Convergence of functional series $\sum_{k=0}^{\infty}\frac{(2x)^{k}}{(1+x^{2})^{k}}$

Question

Find convergence area and absolute convergence area of the following series: $$\sum_{k=0}^{\infty}\frac{(2x)^{k}}{(1+x^{2})^{k}}$$ I wrote it as $$\sum_{k=0}^{\infty}\frac{(2x)^{k}}{(1+x^{2})^{k}}=\sum_{k=0}^{\infty}\left(\frac{2x}{1+x^{2}}\right)^{k}$$ and now this is geometric series, where $q=\frac{2x}{1+x^{2}}$. So it converges absolutly when $\frac{2|x|}{1+x^{2}}<1$ and convergence area and absolute convergence area are both $\mathbb{R}\setminus\{-1, 1\}$.

Is my solution correct?

Answer 1

Yes, this is correct.
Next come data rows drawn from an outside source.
import Summits.BirchSwinnertonDyer.Rank1Residual.Additive.GoodModelKernelH1OfDeeplyRamified
import HarnessLib

/-!
# `H¹(G, Ŵ₀(𝔪̄)) = 0` in cocycle form from ONE trace element per layer, with a prescribed open zero level

The engine-caller `KernelH1.exists_eq_smul_sub_of_deeplyRamifiedTrace` (cell `b2b-bsdres`,
`Rank1Residual/Additive/GoodModelKernelH1OfDeeplyRamified.lean`: [CoGr] Cor. 3.2 by the Coates–Greenberg
successive approximation) with its ONE use of the deeply-ramified trace fact `hDR` replaced by a
hypothesis `htr` on the closed group `G` alone (for every open `O` above a NORMAL subgroup `G₁ ≤ Γ_{K_v}`:
an `O ∩ G`-fixed `x`, `|x| ≤ 1`, with orbit sum over `G/(G ∩ O)` of absolute value `1` — e.g. the
unit-trace element of an UNRAMIFIED finite quotient, `UnramifiedQuotientTraceProofs`, when
`G ∩ I_{K_v} ≤ G₁`), the zero level of the cocycle supplied as an OPEN subgroup `O₀ ≥ G₁` (its fixed
field `L₀` is finite over `K_v`, `InfiniteGalois.isOpen_iff_finite` / `fixingSubgroup_fixedField`), the
values of the cocycle `G₁`-fixed and the change `C` to the good model `K_v`-rational.  New step: `G₁`
fixes the finite normal layer `M₁ = ncl(L₀ ⊔ K_v(S₀))` (it fixes `L₀`, the coordinates of the values,
the entries of `C`, and is normal, `IntermediateField.normalClosure_def''`), so `G₁ ≤ Gal(K̄_v/M₁)` and
`htr` replaces `hDR`; everything else is the cited proof verbatim.  THEOREMS ONLY.  Consumer: the
frame-restricted discharge of Greenberg's Prop. 2.4 (LNM 1716) above a split prime in the anticyclotomic
tower (cell `pub/bsd-print-x9`, stmt-BirchSwinnertonDyer-23237; `G = (ker κ)_v`,
`G₁ = (ker κ)_v ∩ (ker κ^{cyc})_v`).  References: [CoatesGreenberg1996] §3 Thm. 3.1 / Cor. 3.2, §2
p. 143; [GreenbergLNM1716] pp. 36–37, 83–84; [Bondarko2007FormalGroupsSurvey] Thm. 9.2;
[SerreLocalFields1979] Ch. V §1.
-/

-- the summit namespace `Summit.BirchSwinnertonDyer.BirchSwinnertonDyer` repeats the problem name by design (D-0017)
set_option linter.dupNamespace false

noncomputable section

open scoped Classical NNReal

open WeierstrassCurve NumberField IsDedekindDomain Field
  Literature.NumberTheory.GaloisRepresentations Literature.NumberTheory.EllipticCurves
  Literature.NumberTheory.EllipticCurves.FormalGroupChart IsDedekindDomain.HeightOneSpectrum
  Summit.BirchSwinnertonDyer.Rank1Residual.Additive.GoodModelLine
  Summit.BirchSwinnertonDyer.Rank1Residual.Additive.GoodModelLine.KernelH1

universe u

namespace Summit.BirchSwinnertonDyer.BirchSwinnertonDyer.Theorems.KernelH1OfTrace

variable {K : Type u} [Field K] [NumberField K] {v : HeightOneSpectrum (𝓞 K)}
I would include additional reasoning as to how you solved the inequality to get the area of absolute convergence; e.g., $2|x|/(1+x^2) < 1$ implies $$0 < x^2 - 2|x| + 1 = (|x| - 1)^2,$$ and since such a square is only $0$ when $|x| = 1$ or $x \in \{-1,1\}$, the result follows.

Answer 2

You need to solve the inequality $$ x^2 + 1 - 2 x >0 $$ which is true for all $x$. Now add the boundary inequalities that come from the equliaty $$ \frac{2x}{x^2+1}=0 $$ for $x=1$ or $x=-1$